Consumers' Cooperatives Abolish Secrecy. Whatever cannot survive in the open in a democracy is wrong. Balance Sheets. Profit and Loss Statements and every other figure and fact are open to consumer-member-owners in a cooperative. It is the business of all.

Consumers' Cooperatives Strive for Cash Business, not Credit. Credit was said by one of the men who organized the first Rochdale Cooperative in England to be "The invention of the Devil." The only real reasons for credit business are competition for customers and inequality in the distribution of wealth, both of which cooperation eliminates. Under Consumers' Cooperation the money you invest buys a stock of goods which is carried on hand. The cash you then pay for each purchase enables the inventory to be replenished, ready for you the next time you need it.

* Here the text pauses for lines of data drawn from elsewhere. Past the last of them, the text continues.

import Summits.BirchSwinnertonDyer.Rank1Residual.AdditivePotMult.PotMultCongruentPairGVBudgetRank
import Summits.BirchSwinnertonDyer.Rank1Residual.AdditivePotMult.PotMultX3BudgetRankZeroEnds
import HarnessLib

/-!
# Rank-`0` `BSD(E,p)` ENDS on the (M) rows from a GV congruent partner of enough RANK — X3♯(M)
# reducible pairs with NEITHER the congruence schema NOR a partner certificate as a hypothesis, and
# the EPW-free second source on X4(M) (cell `b2b-bsdres`, team n1011, seat p07 (gen 6); OWNERS row
# T-E3d-GV FILE 3; sequel of `PotMultCongruentPairGVBudgetRank.lean`, of n1011-p12's
# `PotMultX3BudgetRankZeroEnds` and of p07-g3's `PotMultBudgetRankZeroEnds`)

HONEST FRAMING (cell `b2b-bsdres`, run/shared/lean/b2b/bsd-rank1-residual/, verbatim in every
file): the goal of the cell is to DELETE the COMBINATION-SHAPED residual classes of the
Birch–Swinnerton-Dyer formula for ALL analytic-rank `≤ 1` elliptic curves over `ℚ` — "full BSD
formula for every rank `≤ 1` curve in class `C`" assembled STRICTLY from published theorems — so
that the rank-`≤ 1` remainder becomes exactly the CONSTRUCTION-SHAPED classes, which are TYPED
(missing-input `Prop`s), NOT attempted. This is not "finishing BSD". Team n1011 (RESIDUAL-MAP §I
N10 / N11 LOWER half on the (M) rows = X3♯(M) / X4(M) ∧ surj(p), `r_an = 0`, every odd `p` incl.
`3`): research route on CONSTRUCTION-SHAPED items; labels and marks UNCHANGED; nothing booked — every
statement below is PER PAIR modulo the named facts AND per-pair inputs outside the kernel (the
first-unit-index record = CERTIFICATE-EVIDENCE, two-engine rule; the congruence = census `TorsionIso`
currency; `Σ₀`; the partner's rank; on X3 one census torsion bit); booking = director, per pair,
after countersign. Theorems only; NO definition; NO Literature fact minted. Named facts enter as
HYPOTHESES exactly as in the consumed ends, none dropped: `hW16` (Wuthrich 2014 Thm. 16, X3♯), `hK`
(Kato 2004 Thm. 17.4 (3), X4), `hDel`/`hDelX` (Delbourgo 1998 Prop. 4, (M) exact form), `hPal` (Pal
2012 Thm. 3.2, even branch only), `hGZK`, `hmod`, `hmodD`, and for the GV budget `hGV` (GV §2 composed
record), `hT40`/`hT41` (A40/A41), `hGrK` (A239, (G-ord) partner only). Debt 0.

## What

The rank-`0` ends `ClassX3M.bsdp[_three]_rankZero_of_wuthrichHalf_of_firstUnitIndex_of_budget[_odd]`
(p12) and `ClassX4M.bsdp[_three]_rankZero_of_surj_of_katoHalf_of_firstUnitIndex_of_budget` (p07-g3)
take n1011-p10's typed budget `BudgetLeLambdaAt p W b` at the index `b` of the record. FILE 2
produces that budget from a GV congruent partner of rank `≥ r₁`. Composed here:
* §1 X3♯(M) ∧ `r_an = 0` row with an X3♯(M) partner (`…_of_gv_of_x3Partner`, `_odd` = Pal-free at
  `p ≡ 3 (mod 4)`, `_three` at `p = 3`) or an X3♯(G-ord) ∩ `I₀*` partner (`…_of_gv_of_x3GordPartner[…]`):
  compared with p12's `ClassX3M.bsdp_rankZero_of_wuthrichHalf_of_firstUnitIndex_of_x3Partner[_odd]`
  (`PotMultX3PartnerMinimal` §2) the schema `hG : CongruentLambdaShift W W₁ p e` AND the partner
  certificate `hcert₁` are NO LONGER hypotheses — on reducible rows, where EPW 2006 does not apply,
  this is the first rank-`0` closure path from a congruence whose every per-pair input is a
  certificate (record at `E`, `TorsionIso`, `Σ₀`, `p ∤ #E(ℚ)_tors`) or a rank (`r₁ ≤ rank E₁(ℚ)`).
* §2 X4(M) ∧ surj(p) ∧ `r_an = 0` row, X4(M) ∧ surj or X4♯(G-ord) ∩ `I₀*` ∧ surj partner of rank
  `≥ r₁`: EPW-free SECOND SOURCE beside g4's / g5's `…_of_epw_of_{mult,gord}Partner_of_congr`.

What is NOT claimed: anything at the partner beyond its class, image (X4) and rank; the (G-ord)-ROW
twins; `r_an = 1`; `p = 2`. X3♯(M) / X4(M) stay CONSTRUCTION-SHAPED; nothing booked.

References: [GreenbergVatsal2000] §2; [Wuthrich2014] Thm. 16; [Kato2004Asterisque] Thm. 17.4 (3);
[Delbourgo1998] Prop. 4; [Pal2012] Thm. 3.2; [Miller2011LMS] Def. 1.1; [SilvermanATAEC1994] V.5.3–5.4.
-/

set_option autoImplicit false

noncomputable section

open scoped Classical MatrixGroups ModularForm NumberField

namespace Summit.BirchSwinnertonDyer.Rank1Residual.AdditivePotMult

open CongruenceSubgroup WeierstrassCurve NumberField IsDedekindDomain Field
  Literature.NumberTheory.EllipticCurves
  Literature.NumberTheory.EllipticCurves.ModularForms
  Literature.NumberTheory.EllipticCurves.Rank1Residual
  Literature.NumberTheory.EllipticCurves.Rank1Residual.Typed
  Literature.NumberTheory.EllipticCurves.GreenbergSelmer
  Literature.NumberTheory.EllipticCurves.Greenberg1999
  Literature.NumberTheory.EllipticCurves.Wuthrich2014
  Literature.NumberTheory.EllipticCurves.GreenbergVatsal2000
  Literature.NumberTheory.GaloisRepresentations
  Summit.BirchSwinnertonDyer.Rank1Residual.Additive
  Summit.BirchSwinnertonDyer.Rank1Residual.Additive.CensusQ6
  Summit.BirchSwinnertonDyer.Rank1Residual.X1.MuLambda
  Summit.BirchSwinnertonDyer.Rank1Residual.X11a
  Summit.BirchSwinnertonDyer.Rank1Residual.Iwasawa

open Summit.BirchSwinnertonDyer.Rank1Residual.X1.CongruenceTransfer (TorsionIso CongruentLambdaShift)

variable {W W₁ : WeierstrassCurve ℚ} [W.IsElliptic] [W.IsGloballyMinimal] [W₁.IsElliptic]
  [W₁.IsGloballyMinimal] {p : ℕ} [hp : Fact p.Prime]
import Mathlib
import HarnessLib
import Summits.RiemannHypothesis.RiemannHypothesis.Theorems.IntegerScrewWalkLevelsAlgebra
import Summits.RiemannHypothesis.RiemannHypothesis.Theorems.IntegerScrewParityGram
import Summits.RiemannHypothesis.RiemannHypothesis.Theorems.IntegerScrewParityLeibniz

/-!
# Route `IntegerScrew` — ALL RUNGS: for every finite family `𝒮` of non-empty finite sets of primes, on
# `span{1, φ_S : S ∈ 𝒮}` (`φ_S = Π_{p∈S}φ_p`) the truncated multiplicative walk has `E(g) ≤ ((Λ+η)/L)‖g‖²_π` once
# `log M ≥ m·|𝒮|·(Λ+1)(B²+B+1)/η` (`λ_S = Σ_{p∈S}λ_p ≤ Λ`, `Π_{p∈S}p² ≤ m`, `2^{|S∪S'|} ≤ B` on `𝒮`) — by min–max,
# `−ℒ_M` has at least `|𝒮|` eigenvalues `≤ Λ + η` in `t`-units: every initial segment of the prime-parity LADDER
# `{λ_S}` of PIVOT-LAW 13.10 (iv) / CONTINUUM-LIMIT 23.18, composite rungs included

The scheme of `IntegerScrewWalkLevels.walk_levels` with the composite inputs: exact eigen-relations
`ℒ_Mφ_S = −λ_Sφ_S + Σ_{r∈S}φ_{S∖r}𝟙[r∤x]r_r` (`IntegerScrewParityLeibniz.walkGen_parity_prod_eq`), Gram entries
`‖φ_S‖² ≥ H_M/Π_S p²`, `|⟨φ_S,φ_{S'}⟩| ≤ 2^{|S∪S'|}` (`S ≠ S'`), `|π(φ_S)| ≤ 2^{|S|}` (`IntegerScrewParityGram`),
defect mass `Σ_k r_q(⌊M/k⌋)/k ≤ λ_q` (`IntegerScrewWalkTwoLevelsPrep`), Gershgorin for quadratic forms
(`IntegerScrewWalkLevelsAlgebra`).  RH-free.  References: PIVOT-LAW §13.10 (iv), CONTINUUM-LIMIT §23.18
(rh-explicit A6-PIVOT); M. Suzuki, J. Lond. Math. Soc. (2) 108 (2023) 1448–1487 [Suzuki2023].
-/

noncomputable section

set_option linter.dupNamespace false -- D-0017: `Summit.<S>.<S>.…` is the designed namespace

namespace Summit.RiemannHypothesis.RiemannHypothesis.Theorems.IntegerScrew

open Finset ArithmeticFunction

/-- `|φ_S(k)| ≤ 1` for a finite set `S` of primes (`|φ_p| ≤ 1`). -/
theorem abs_prod_parityFun_le_one (S : Finset ℕ) (hS : ∀ p ∈ S, p.Prime) (k : ℕ) :
    |∏ p ∈ S, parityFun p k| ≤ 1 := by
  rw [Finset.abs_prod]
  refine Finset.prod_le_one (fun p _ => abs_nonneg _) fun p hp => ?_
  have h2 : (2 : ℝ) ≤ p := by exact_mod_cast (hS p hp).two_le
  have hinv : 0 ≤ (p : ℝ)⁻¹ ∧ (p : ℝ)⁻¹ ≤ 1 / 2 := by
    refine ⟨by positivity, ?_⟩
    rw [inv_eq_one_div]; exact one_div_le_one_div_of_le (by norm_num) h2
  by_cases hd : p ∣ k
  · rw [parityFun_of_dvd hd, abs_le]; constructor <;> linarith [hinv.1, hinv.2]
  · rw [parityFun_of_not_dvd hd, abs_le]; constructor <;> linarith [hinv.1, hinv.2]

Consumers' Cooperation Produces Pure Food and Goods, not shoddy products nor poison for profit. There is no reason for adulteration when consumers own their own business and buy for themselves. Deception is the result of the attempt to make more private profit for a few owners. Under cooperation the truth can be told in advertising and over the counter.

Consumers' Cooperation Prevents Waste and Produces True Economy. Duplicated milk wagons, delivery trucks, and all the wastes of competitive factories and distribution systems organized as a result of the urge for private profits are eliminated under cooperation. These wasted hours of working time can be saved and used for real culture and recreation and not for fighting one another like barbarians—even though today -men use gloved hands to grab the most.

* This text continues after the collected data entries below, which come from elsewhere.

import Summits.QuantumFields.BalabanUV.Beta.SymRootedJetLinear
import Summits.QuantumFields.BalabanUV.Beta.RootedJetReflectionExpanded

/-!
# `BalabanUV.Beta.SymRootedJetReflectionExpanded` — THE `Ad`-EXPANSION OF THE REFLECTED (0.4)-SYMMETRISED ROOTED JET `symQjetLAt ρ ω♯` BY COMPONENTS
# (β sub-cell, row D1, TABLES-SYM-LEAN S2c, INTERFACE-LEVEL twin of an3's `RootedJetReflectionExpanded` §3; an1 gen 43)

HONEST FRAMING (cell charter, verbatim): «discharging BetaPertH makes Bałaban's UV stability UNCONDITIONAL — a real
constructive-QFT result; it is NOT the continuum limit and NOT the Clay problem.»  HONEST DEPENDENCY (verbatim): «continuum YM on
T⁴ ⇐ BetaPertH ∧ nine spine estimates (0/9 proved); BetaPertH ⇐ (D1) ∧ (D4) ∧ CAP+tail; G-an2-4 gates asym, D1 and NE2/3/4.»
ABSOLUTE RULE (R-g25-7 ∕ R-D1-g30-1 (A)): the (0.4)-symmetrised averaging is the exp of the MEAN OF LOGS over the pair family
`{loop^{σ,σ′}}` with weight `((d!)²·L^d)⁻¹`; every object below is the comb module's algebra read on an1's `symPhiGAt` (S2b part 1)
instead of `PhiGAt` — STATEMENT FOR STATEMENT under the dictionary `PhiXAt ↦ symPhiXAt`, `XjetAt ↦ symXjetAt`, `MσXAt ↦ symMσXAt`,
`L^{-d}·linAvgAt ↦ (d!·L^d)⁻¹·symLinU`, `L^{-d}·hessUAt ↦ ((d!)²L^d)⁻¹·symHessUAt`, `L^{-2d}·vhUAt ↦ ((d!)²L^{2d})⁻¹·symVhUAt`
(an3-g63 [AN3-G63-S2C] (C-ii): constants PER BCH ORDER; CONVENTION `(d!)²` un-normalised inside order-2 sym functionals).
FAMILY-INDEPENDENT chart ∕ letter ∕ `Tau`-algebra lemmas of the comb module are imported BY NAME, never re-proved.
DERIVED cell leaf: [folklore] ring algebra; the `sym*` families are [our object]s.  No statement of Bałaban's papers is typed here, no
`[cite:]` tag, no `Prop` is minted, no binder of the β-function wall (`hW`/`hR`/`D1Tel`/`D1Rep`, (D1), `BetaPertH`) is instantiated or
discharged; nothing about the VALUES of `symMixFFAt`∕`symVh₂SAt` and no (T2-B)∕(T2-M₂) letter is discharged in this file.
NOT D1, NOT BetaPertH, NOT continuum, NOT Clay.  NOT summit progress.
Provenance: β sub-cell, TABLES-SYM-LEAN S2c option (C) (S2C-SCOPE-v1 94facb80ac685517), unit b2b-balaban-beta-an1-g43 (W-supplier AN1,
FREEZE (0): scratch for a courier; an1 files nothing), 2026-08-21; no existing file touched.

## What this module proves (sym twin of `RootedJetReflectionExpanded` §3 only; §1–§2 — `dR`, `reflPair_Ebg_Ebi`∕`_Ebi_Ebg`, `ad1R`, `ad12R`, `omegaR_eq`, … — are
## family-independent letter algebra, the comb module's BY NAME)
* `symQjetLAt_omegaR`: `symQ(ω♯) = symQ(w) + τ₁ symQ(ad1R b) + τ₂ symQ(ad1R c) + τ₁τ₂ symQ(ad12R)`; `c11_symQjetLAt_omegaR` its `τ₁τ₂`-component.
-/

namespace Summit.QuantumFields.BalabanUV.Beta.SymRootedJetReflectionExpanded

open Literature.MathematicalPhysics.QuantumFieldTheory.Balaban1983to89
open Literature.MathematicalPhysics.QuantumFieldTheory.Balaban1983to89.Beta
open AffineAveraging (Form1)
open AveragingThirdJet (Tau Ebg Ebi)
open AveragingThirdJet.Tau (τ₁ τ₂ τ12 ι c00 c10 c01 c11 ext4 c11_add c11_τ₁_mul c11_τ₂_mul c11_τ12_mul)
open ResolventReflection (sref bref)
open Summit.QuantumFields.BalabanUV.Beta.RootedHolonomyReflection (R1g R1g_of_ne)
open Summit.QuantumFields.BalabanUV.Beta.RootedHolonomyReflectionHol (reflPair reflPair_of_ne reflPair_self)
open Summit.QuantumFields.BalabanUV.Beta.RootedJetReflection (omegaR omegaR_of_ne omegaR_self)
open Summit.QuantumFields.BalabanUV.Beta.SymRootedJetReflection (symQjetLAt)
open Summit.QuantumFields.BalabanUV.Beta.SymRootedJetLinear (symQjetLAt_add symQjetLAt_τ₁_mul symQjetLAt_τ₂_mul symQjetLAt_τ12_mul)
open Summit.QuantumFields.BalabanUV.Beta.RootedJetReflectionExpanded (dR dR_of_ne dR_self dR_swap reflPair_Ebg_Ebi reflPair_Ebi_Ebg ad1R ad12R ad1R_of_ne
  ad12R_of_ne ad1R_self ad12R_self ad1R_zero ad12R_zero omegaR_eq)

variable {d : ℕ} {𝔸 : Type*} [Ring 𝔸]

/-! ## §1–§2 (the reflected background pair `dR`∕`reflPair_Ebg_Ebi` and the letters `ad1R`∕`ad12R`∕`omegaR_eq`: the comb module's, BY NAME) -/

/-! ## §3 The reflected symmetrised jet by components -/

variable (𝕜 : Type*) [Field 𝕜] [Algebra 𝕜 𝔸]

/-- [folklore] **THE `Ad`-EXPANSION OF THE REFLECTED JET** (any background letter pair `(E, Ē)`, any root):
`Q(ω♯) = Q(w) + τ₁ Q(ad1R b) + τ₂ Q(ad1R c) + τ₁τ₂ Q(ad12R)`. -/
theorem symQjetLAt_omegaR (ρ : Fin d → ℤ) (α : Fin d) (ω : Form1 d (Tau 𝔸)) (B B' : Form1 d 𝔸) (E Eb : Form1 d (Tau 𝔸)) (L : ℕ)
    (μ : Fin d) (y : Fin d → ℤ) :
    symQjetLAt 𝕜 ρ (omegaR α ω B B') E Eb L μ y
      = symQjetLAt 𝕜 ρ (R1g α ω) E Eb L μ y + τ₁ * symQjetLAt 𝕜 ρ (ad1R α ω B) E Eb L μ y + τ₂ * symQjetLAt 𝕜 ρ (ad1R α ω B') E Eb L μ y
        + τ12 * symQjetLAt 𝕜 ρ (ad12R α ω B B') E Eb L μ y := by
  rw [omegaR_eq, symQjetLAt_add, symQjetLAt_add, symQjetLAt_add, symQjetLAt_τ₁_mul, symQjetLAt_τ₂_mul, symQjetLAt_τ12_mul]

/-- [folklore] **ITS `τ₁τ₂`-COMPONENT**: `c11 Q(ω♯) = c11 Q(w) + c01 Q(ad1R b) + c10 Q(ad1R c) + c00 Q(ad12R)`. -/
theorem c11_symQjetLAt_omegaR (ρ : Fin d → ℤ) (α : Fin d) (ω : Form1 d (Tau 𝔸)) (B B' : Form1 d 𝔸) (E Eb : Form1 d (Tau 𝔸))
    (L : ℕ) (μ : Fin d) (y : Fin d → ℤ) :
    c11 (symQjetLAt 𝕜 ρ (omegaR α ω B B') E Eb L μ y)
      = c11 (symQjetLAt 𝕜 ρ (R1g α ω) E Eb L μ y) + c01 (symQjetLAt 𝕜 ρ (ad1R α ω B) E Eb L μ y)
        + c10 (symQjetLAt 𝕜 ρ (ad1R α ω B') E Eb L μ y) + c00 (symQjetLAt 𝕜 ρ (ad12R α ω B B') E Eb L μ y) := by
  rw [symQjetLAt_omegaR, c11_add, c11_add, c11_add, c11_τ₁_mul, c11_τ₂_mul, c11_τ12_mul]

end Summit.QuantumFields.BalabanUV.Beta.SymRootedJetReflectionExpanded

Consumers' Cooperatives Promote Peace. They are the necessary economic foundation to prevent war, which is caused by competition for markets to dispose of the surpluses that capitalism cannot distribute among the workers who produce the food and goods. Cooperatives remove the barriers to trade.

Consumers' Cooperative Ownership and Control of Industry is the Key that we must adopt to open the door of Plenty for All. It will distribute the piled up surpluses which automatic power driven machinery has produced.

Consumers' Cooperative Organization Gives the People Ownership, which Workers' Organizations do not. We have thought of ourselves as producers and organized into occupational groups. "For a century and a half," says Professor Fairchild, who wrote the book "Profits or Prosperity," "we have been trained to think of ourselves as producers instead of as consumers -- one of the most remarkable instances of inverted logic on a large scale that mankind has ever displayed." Organizing as producers is, as Beatrice Webb says, organizing the servant side of our lives, while organizing as consumers is organizing as masters of our lives. George W. Russell says, that when we organize as producers and not as consumers we are like an army that gives back to the enemy all it has won at the end of each week. Organizing as producers only is "fighting with one hand behind our backs." Organizing as consumers into Cooperatives will give us ownership and real power. The dollar we spend is more powerful than the dollar we get.

Consumers' Cooperative Organization Gives Us Democratic Liberty with Economic Justice which Political State Organizations Do Not. Political State organizations suppress liberty.—they are compulsory. Consumers' Cooperation gives us economic democracy—it is voluntary. While we are getting economic justice we must also have democratic freedom.

Consumers' Cooperation will Complete the Struggle for Liberty and Justice for ALL. We have deceived ourselves into thinking that religious, educational and political liberty were really possible without economic liberty and justice. Now we know they are not. Consumers' Cooperation finally fulfills liberty and justice for ALL. It gives every consumer equality in the control of business. It is democracy in our economic life.